The standard functions in the stat package deal with unbalanced data. (Functions lm, glm and aov).
If you do not have enough memory to run these on your computer (i.e. you have many millions of observations) there is a function biglm in the biglm package. I think these do not deal well with unbalanced datasets.
Thanks Frank for your helpful answer. What do mean with "I think these do not deal well with unbalanced datasets"? do you mean that lm, glm and aov do not fit with huge data set. I indeed have a big dataset
Ok A more fundamental explanation. When you do an ANOVA (or similar analysis) by hand you use simple computation not very inensive equations that do not correct for unbalanced data. Equations that do correct for unbalanced data are computationally more intensive. These are the base functions (aov, lm and glm) implemented in R.

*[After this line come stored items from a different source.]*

import Summits.ResolutionOfSingularities.ResolutionOfSingularities.Theorems.RadicialJungCleanModelsStubCossartPiltant2019Leaves
import Literature.AlgebraicGeometry.Resolution.ArithmeticalThreefoldsDescentHeadChoice
import HarnessLib

/-!
# `CleanModels`, stub 2 (F-02): the leaf list AT CHARACTERISTIC `p`, WITHOUT Hironaka's theorem, in kernel

OURS (decomp-res hand-1 g17; crux `stmt-ResolutionOfSingularities-15917`, skeleton rev 35 `Cruxes/CleanModels/Lines/Sketch.lean`,
stub `stub_cossartPiltant2019 : CossartPiltant2019.{0}`). A BOOKKEEPING file continuing
`RadicialJungCleanModelsStubCossartPiltant2019Leaves{,RankOne}.lean`.

The crux `CleanModels` lives over a ground field `k` of characteristic `p > 0`, but its stub 2 is typed as the named fact
`CossartPiltant2019.{0}` — resolution of threefolds over EVERY field, including characteristic zero — so its leaf list along
Cossart–Piltant's architecture carries `Hironaka1964_local` (Hironaka 1964 / Temkin 2008 for local quasi-excellent rings of residue
characteristic zero), idle for the crux.  The tree's architecture is ALREADY per residue characteristic where it matters:
`CossartPiltant2019ReductionP` (proof of CP 2019 Prop. 4.10) gives (LU) for complete local domains of dimension three with residue
field of characteristic `p`, and the patching `CossartPiltant2019Patching` (PROVED, `CossartPiltant2019Patching_holds`) is stated field
by field.  With hand-1 g17's per-field, rank-one, `∃`-form descent (`localUniformization3_of_headChoiceRankOne`,
`ArithmeticalThreefoldsDescentHeadChoice.lean`) the whole chain runs at fixed characteristic `p`:

* `localUniformization3_of_stub1_of_leaves_charP` — for a prime `p` and a field `k` of characteristic `p`: `LocalUniformization3 k`
  from `CossartPiltant2019Local` (CP Thm. 1.5), `CossartJannsenSaito2020Embedded.{0}` (= the TYPE of stub 1), `hEqT`, `hEqI` (research,
  verbatim as in `cossartPiltant2019_of_stub1_of_leaves`) and the geometric head of CP Prop. 4.8 for the local rings `B_𝔭` of
  three-dimensional `k`-domains ALONG RANK-ONE VALUATIONS, in `∃`-form, the head being allowed to use (LU) for complete local domains
  of dimension three WITH RESIDUE FIELD OF CHARACTERISTIC `p` only (which is what `CossartPiltant2019ReductionP` delivers from the
  local theorem) — **no `Hironaka1964_local`**;
* `resolutionOverUpToDim_three_of_stub1_of_leaves_charP` — hence weak resolution of reduced separated `k`-schemes of finite type of
  dimension `≤ 3` (`ResolutionOverUpToDim k 3`, the `k`-instance of F-02) from the same leaves, by the PROVED patching;
(The all-fields statement `CossartPiltant2019.{0}` — the literal type of stub 2 — from the same leaves PLUS `Hironaka1964_local`,
with the head in `∃`-form at rank one, is `cossartPiltant2019_of_stub1_of_leaves_headChoiceRankOne` in
`RadicialJungCleanModelsStubCossartPiltant2019LeavesRankOne.lean`.)

For the line lead: re-typing stub 2 as `∀ k, CharP k p → ResolutionOverUpToDim.{0} k 3 ∧ LocalUniformization3.{0} k` (what the
consumers `CossartPiltant2019.lu3` / `hasResolution_of_dim_le_three` use at the crux's `k`) would drop `Hironaka1964_local` from the
crux's trust base; this file is the kernel source for such a reshape.  Nothing here proves resolution of singularities in positive
characteristic, local uniformization, or any statement of a manuscript under adjudication. AI-written; AI review weaker than expert review.
-/

-- `Summit.<Summit>.<Sub>.Theorems` with `Sub = Summit` (single-conjunct summit, D-0017)
set_option linter.dupNamespace false

noncomputable section

open IsLocalRing Polynomial
open Literature.AlgebraicGeometry.Resolution
open Summit.ResolutionOfSingularities.ResolutionOfSingularities.Theorems.CP2008Prop44

namespace Summit.ResolutionOfSingularities.ResolutionOfSingularities.Theorems.RadicialJung.CleanModels

/-- **Local uniformization in dimension three over a field of characteristic `p`, from stub 1 + the named residue, WITHOUT
Hironaka's theorem** (hand-1 g17).  For a prime `p` and a field `k` with `CharP k p`: `LocalUniformization3 k` from
`CossartPiltant2019Local` (CP 2019 Thm. 1.5), `CossartJannsenSaito2020Embedded.{0}` (CJS Thm. 1.4 with `B = ∅`, the type of stub 1),
the equivariant local uniformizations `hEqT`, `hEqI` (not in print; verbatim the hypotheses of
`cossartPiltant2019ReductionP_of_embPrinted_of_equivariantLU_split`), and the geometric head of CP 2019 Prop. 4.8 (Thm. 1.1 for
`Spec Â` + Lemma 4.7 + density) for the local rings `B_𝔭` at maximal ideals of three-dimensional domains `B` of finite type over `k`,
ALONG RANK-ONE VALUATIONS and in `∃`-form (the prover chooses the formal branch and the extension `v̂`), the head being allowed to use
(LU) for complete Noetherian local domains of dimension three whose residue field has characteristic `p`.  Chain:
`cossartPiltant2019ReductionP_of_embPrinted_of_equivariantLU_split` (Prop. 4.10, principalization discharged) ⟶ (LU) for complete
local domains of residue characteristic `p` ⟶ head ⟶ `localUniformization3_of_headChoiceRankOne` (Novacoski–Spivakovsky in
transcendence degree `≤ 3`, closed points, pointwise descent tail) with surface resolution from `cossartJannsenSaito2020_of_embedded`.
[cite: CossartPiltant2019, Thm. 1.5, Props. 4.4, 4.6, 4.8 with Lemma 4.7, 4.10] [cite: CossartPiltant2008, Prop. 8.1, Prop. 9.3, Lemma 9.4]
[cite: CossartJannsenSaito2020, Thm. 1.2, Thm. 1.4] [cite: NovacoskiSpivakovsky2014, Thm. 1.1] -/
theorem localUniformization3_of_stub1_of_leaves_charP (p : ℕ) (hp : p.Prime)
    (hloc : CossartPiltant2019Local.{0}) (hCJSE : CossartJannsenSaito2020Embedded.{0})
    (hEqT :
      ∀ (p : ℕ), p.Prime →
      ∀ (S : Type) [CommRing S] [IsDomain S] [IsRegularLocalRing S],
        IsExcellentRing S → ringKrullDim S = 3 → CharP (ResidueField S) p →
        IsAdicComplete (maximalIdeal S) S →
      ∀ (E : Type) [Field E] [Algebra S E], Function.Injective (algebraMap S E) →
        IsAlgClosed E → Algebra.IsAlgebraic S E →
      ∀ (OE : ValuationSubring E), (∀ s : S, algebraMap S E s ∈ OE) →
        (∀ s ∈ maximalIdeal S, OE.valuation (algebraMap S E s) < 1) →
        (∀ y : OE, ∃ q : S[X], (∃ i, q.coeff i ∉ maximalIdeal S) ∧
          OE.valuation (q.eval₂ (algebraMap S E) y) < 1) →
      Nonempty OE.valuation.RankOne →
      ∀ (M' : Subfield E), (∀ s : S, algebraMap S E s ∈ M') →
      ∀ (H : Subgroup (E ≃ₐ[S] E)),
        (∀ σ ∈ H, ∀ x ∈ M', σ x ∈ M') →
        (∀ σ ∈ H, ∀ x ∈ M', x ∈ OE → σ x ∈ OE) →
        (∀ σ ∈ H, ∀ x ∈ M', x ∈ OE → OE.valuation (σ x - x) < 1) →
        (∃ ℓ : ℕ, ℓ.Prime ∧ ℓ ≠ p ∧ ∀ σ ∈ H, ∀ x ∈ M', (σ ^ ℓ) x = x) →
        (∀ σ ∈ H, (∃ x ∈ M', σ x ≠ x) →
          ∃ x ∈ M', x ≠ 0 ∧ OE.valuation (σ x - x) = OE.valuation x) →
        (∃ t : Finset E, (t : Set E) ⊆ M' ∧
          M' ≤ Subfield.closure (Set.range (algebraMap S E) ∪ (t : Set E)) ∧
          ∃ hTO : (Algebra.adjoin S (t : Set E)).toSubring ≤ OE.toSubring,
            IsRegularLocalRing (Localization.AtPrime
              (Ideal.comap (Subring.inclusion hTO) (maximalIdeal OE)))) →
        ∃ t : Finset E, (t : Set E) ⊆ M' ∧
          M' ≤ Subfield.closure (Set.range (algebraMap S E) ∪ (t : Set E)) ∧
          ∃ hTO : (Algebra.adjoin S (t : Set E)).toSubring ≤ OE.toSubring,
            IsRegularLocalRing (Localization.AtPrime
              (Ideal.comap (Subring.inclusion hTO) (maximalIdeal OE))) ∧
            (∀ σ ∈ H, ∀ x ∈ locAtCentre (Algebra.adjoin S (t : Set E)).toSubring OE,
              σ x ∈ locAtCentre (Algebra.adjoin S (t : Set E)).toSubring OE))
    (hEqI :
      ∀ (p : ℕ), p.Prime →
      ∀ (S : Type) [CommRing S] [IsDomain S] [IsRegularLocalRing S],
        IsExcellentRing S → ringKrullDim S = 3 → CharP (ResidueField S) p →
        IsAdicComplete (maximalIdeal S) S →
      ∀ (E : Type) [Field E] [Algebra S E], Function.Injective (algebraMap S E) →
        IsAlgClosed E → Algebra.IsAlgebraic S E →
      ∀ (OE : ValuationSubring E), (∀ s : S, algebraMap S E s ∈ OE) →
        (∀ s ∈ maximalIdeal S, OE.valuation (algebraMap S E s) < 1) →
        (∀ y : OE, ∃ q : S[X], (∃ i, q.coeff i ∉ maximalIdeal S) ∧
          OE.valuation (q.eval₂ (algebraMap S E) y) < 1) →
      Nonempty OE.valuation.RankOne →
      ∀ (M' : Subfield E), (∀ s : S, algebraMap S E s ∈ M') →
      ∀ (H : Subgroup (E ≃ₐ[S] E)),
        (∀ σ ∈ H, ∀ x ∈ M', σ x ∈ M') →
        (∀ σ ∈ H, ∀ x ∈ M', x ∈ OE → σ x ∈ OE) →
        (∀ σ ∈ H, (∃ x ∈ M', σ x ≠ x) →
          ∃ x ∈ M', OE.valuation x = 1 ∧ OE.valuation (σ x - x) = 1) →
      ∀ (x₀ : E), x₀ ∈ M' → x₀ ∈ OE →
        (∃ t : Finset E, (t : Set E) ⊆ M' ∧
          M' ≤ Subfield.closure (Set.range (algebraMap S E) ∪ (t : Set E)) ∧
          ∃ hTO : (Algebra.adjoin S (t : Set E)).toSubring ≤ OE.toSubring,
            IsRegularLocalRing (Localization.AtPrime
              (Ideal.comap (Subring.inclusion hTO) (maximalIdeal OE)))) →
        ∃ t : Finset E, (t : Set E) ⊆ M' ∧
          M' ≤ Subfield.closure (Set.range (algebraMap S E) ∪ (t : Set E)) ∧
          ∃ hTO : (Algebra.adjoin S (t : Set E)).toSubring ≤ OE.toSubring,
            IsRegularLocalRing (Localization.AtPrime
              (Ideal.comap (Subring.inclusion hTO) (maximalIdeal OE))) ∧
            (∀ σ ∈ H, ∀ x ∈ locAtCentre (Algebra.adjoin S (t : Set E)).toSubring OE,
              σ x ∈ locAtCentre (Algebra.adjoin S (t : Set E)).toSubring OE) ∧
            x₀ ∈ locAtCentre (Algebra.adjoin S (t : Set E)).toSubring OE)
    (hhead : (∀ (A : Type) [CommRing A] [IsDomain A] [IsLocalRing A] [IsNoetherianRing A]
        [IsAdicComplete (maximalIdeal A) A],
        ringKrullDim A = 3 → CharP (ResidueField A) p → CPLocalUniformization A) →
      ∀ (k : Type) [Field k] [CharP k p],
      ∀ (B : Type) [CommRing B] [IsDomain B] [Algebra k B] [Algebra.FiniteType k B]
          (𝔭 : Ideal B) [𝔭.IsMaximal], ringKrullDim B = 3 →
          ringKrullDim (Localization.AtPrime 𝔭) = 3 →
        ∀ (K : Type) [Field K] [Algebra (Localization.AtPrime 𝔭) K]
          [IsFractionRing (Localization.AtPrime 𝔭) K] (O : ValuationSubring K),
        Nonempty O.valuation.RankOne →
        (∀ x : Localization.AtPrime 𝔭, algebraMap _ K x ∈ O) →
        (∀ x ∈ maximalIdeal (Localization.AtPrime 𝔭), O.valuation (algebraMap _ K x) < 1) →
        (∀ y : O, ∃ q : Polynomial (Localization.AtPrime 𝔭),
          (∃ i, q.coeff i ∉ maximalIdeal (Localization.AtPrime 𝔭)) ∧
          O.valuation (q.eval₂ (algebraMap _ K) y) < 1) →
        ∃ (K₁ : Type) (_ : Field K₁)
          (_ : Algebra (AdicCompletion (maximalIdeal (Localization.AtPrime 𝔭))
            (Localization.AtPrime 𝔭)) K₁),
          RingHom.ker (algebraMap (AdicCompletion (maximalIdeal (Localization.AtPrime 𝔭))
            (Localization.AtPrime 𝔭)) K₁) ∈
            minimalPrimes (AdicCompletion (maximalIdeal (Localization.AtPrime 𝔭))
              (Localization.AtPrime 𝔭)) ∧
          (∀ z : K₁, ∃ a b : AdicCompletion (maximalIdeal (Localization.AtPrime 𝔭))
            (Localization.AtPrime 𝔭), z = algebraMap _ K₁ a / algebraMap _ K₁ b) ∧
          ∃ (ι : K →+* K₁), ι.comp (algebraMap (Localization.AtPrime 𝔭) K) =
            (algebraMap (AdicCompletion (maximalIdeal (Localization.AtPrime 𝔭))
              (Localization.AtPrime 𝔭)) K₁).comp (algebraMap (Localization.AtPrime 𝔭) _) ∧
          ∃ (O' : ValuationSubring K₁),
            (∀ y : O', ∃ q : Polynomial (AdicCompletion (maximalIdeal (Localization.AtPrime 𝔭))
              (Localization.AtPrime 𝔭)),
              (∃ i, q.coeff i ∉ (maximalIdeal (Localization.AtPrime 𝔭)).map
                (algebraMap (Localization.AtPrime 𝔭)
                  (AdicCompletion (maximalIdeal (Localization.AtPrime 𝔭)) (Localization.AtPrime 𝔭)))) ∧
              O'.valuation (q.eval₂ (algebraMap _ K₁) y) < 1) ∧
            O'.comap ι = O ∧
            ∃ (S : Type) (_ : CommRing S) (_ : IsRegularLocalRing S)
              (_ : Algebra (AdicCompletion (maximalIdeal (Localization.AtPrime 𝔭))
                (Localization.AtPrime 𝔭)) S) (_ : Algebra S K₁),
              IsLocalHom (algebraMap (AdicCompletion (maximalIdeal (Localization.AtPrime 𝔭))
                (Localization.AtPrime 𝔭)) S) ∧
              Algebra.EssFiniteType (AdicCompletion (maximalIdeal (Localization.AtPrime 𝔭))
                (Localization.AtPrime 𝔭)) S ∧
              IsScalarTower (AdicCompletion (maximalIdeal (Localization.AtPrime 𝔭))
                (Localization.AtPrime 𝔭)) S K₁ ∧
              Function.Injective (algebraMap S K₁) ∧
              (∀ s : S, algebraMap S K₁ s ∈ O') ∧
              (∀ s ∈ maximalIdeal S, O'.valuation (algebraMap S K₁ s) < 1) ∧
              ∃ (d : ℕ) (z : Fin d → S) (a : Fin d → ℕ) (c : Fin d → Sˣ) (g : Fin d → K),
                Ideal.span (Set.range z) = maximalIdeal S ∧ (∀ j, 0 < a j) ∧
                ∀ j, ι (g j) = algebraMap S K₁ (c j * z j ^ a j))
    (k : Type) [Field k] [CharP k p] : LocalUniformization3 k :=
  localUniformization3_of_headChoiceRankOne (cossartJannsenSaito2020_of_embedded hCJSE) k
    (hhead (fun A _ _ _ _ _ hdim hchar =>
      cossartPiltant2019ReductionP_of_embPrinted_of_equivariantLU_split hloc
        CossartPiltant2019Principalization_holds hCJSE hEqT hEqI hloc p hp A hdim hchar) k)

R has a second set of equations called biglm in the biglm packages that can deal with huge datasets (functions biglm). I suspect that these assume balanced data.
So, test first if you are able to estimated your models with the basic functions (lm, aov or glm). If the functions fail due to missing memory then do some readings on how minimize memory use and you might want to shift to the biglm function. I am not sure what are the implications of it if you use unbalanced data.
If your data is strongly unbalanced it might be worthwhile to do some serious reading about what are the possible implications of unbalanced data.
Frank, Thank you so much for your time and efforts. You are highly appreciated. My plan is to use lm command. I have data from 1996 to 2011 with different number of locations (actually many locations some years they are 40), replications and genotypes. I am going to analyze each year and using BLUP to correct the data with a model Location+gentoypes+L:G. Then I will combine all years and using lm with model Y+G+Y:G.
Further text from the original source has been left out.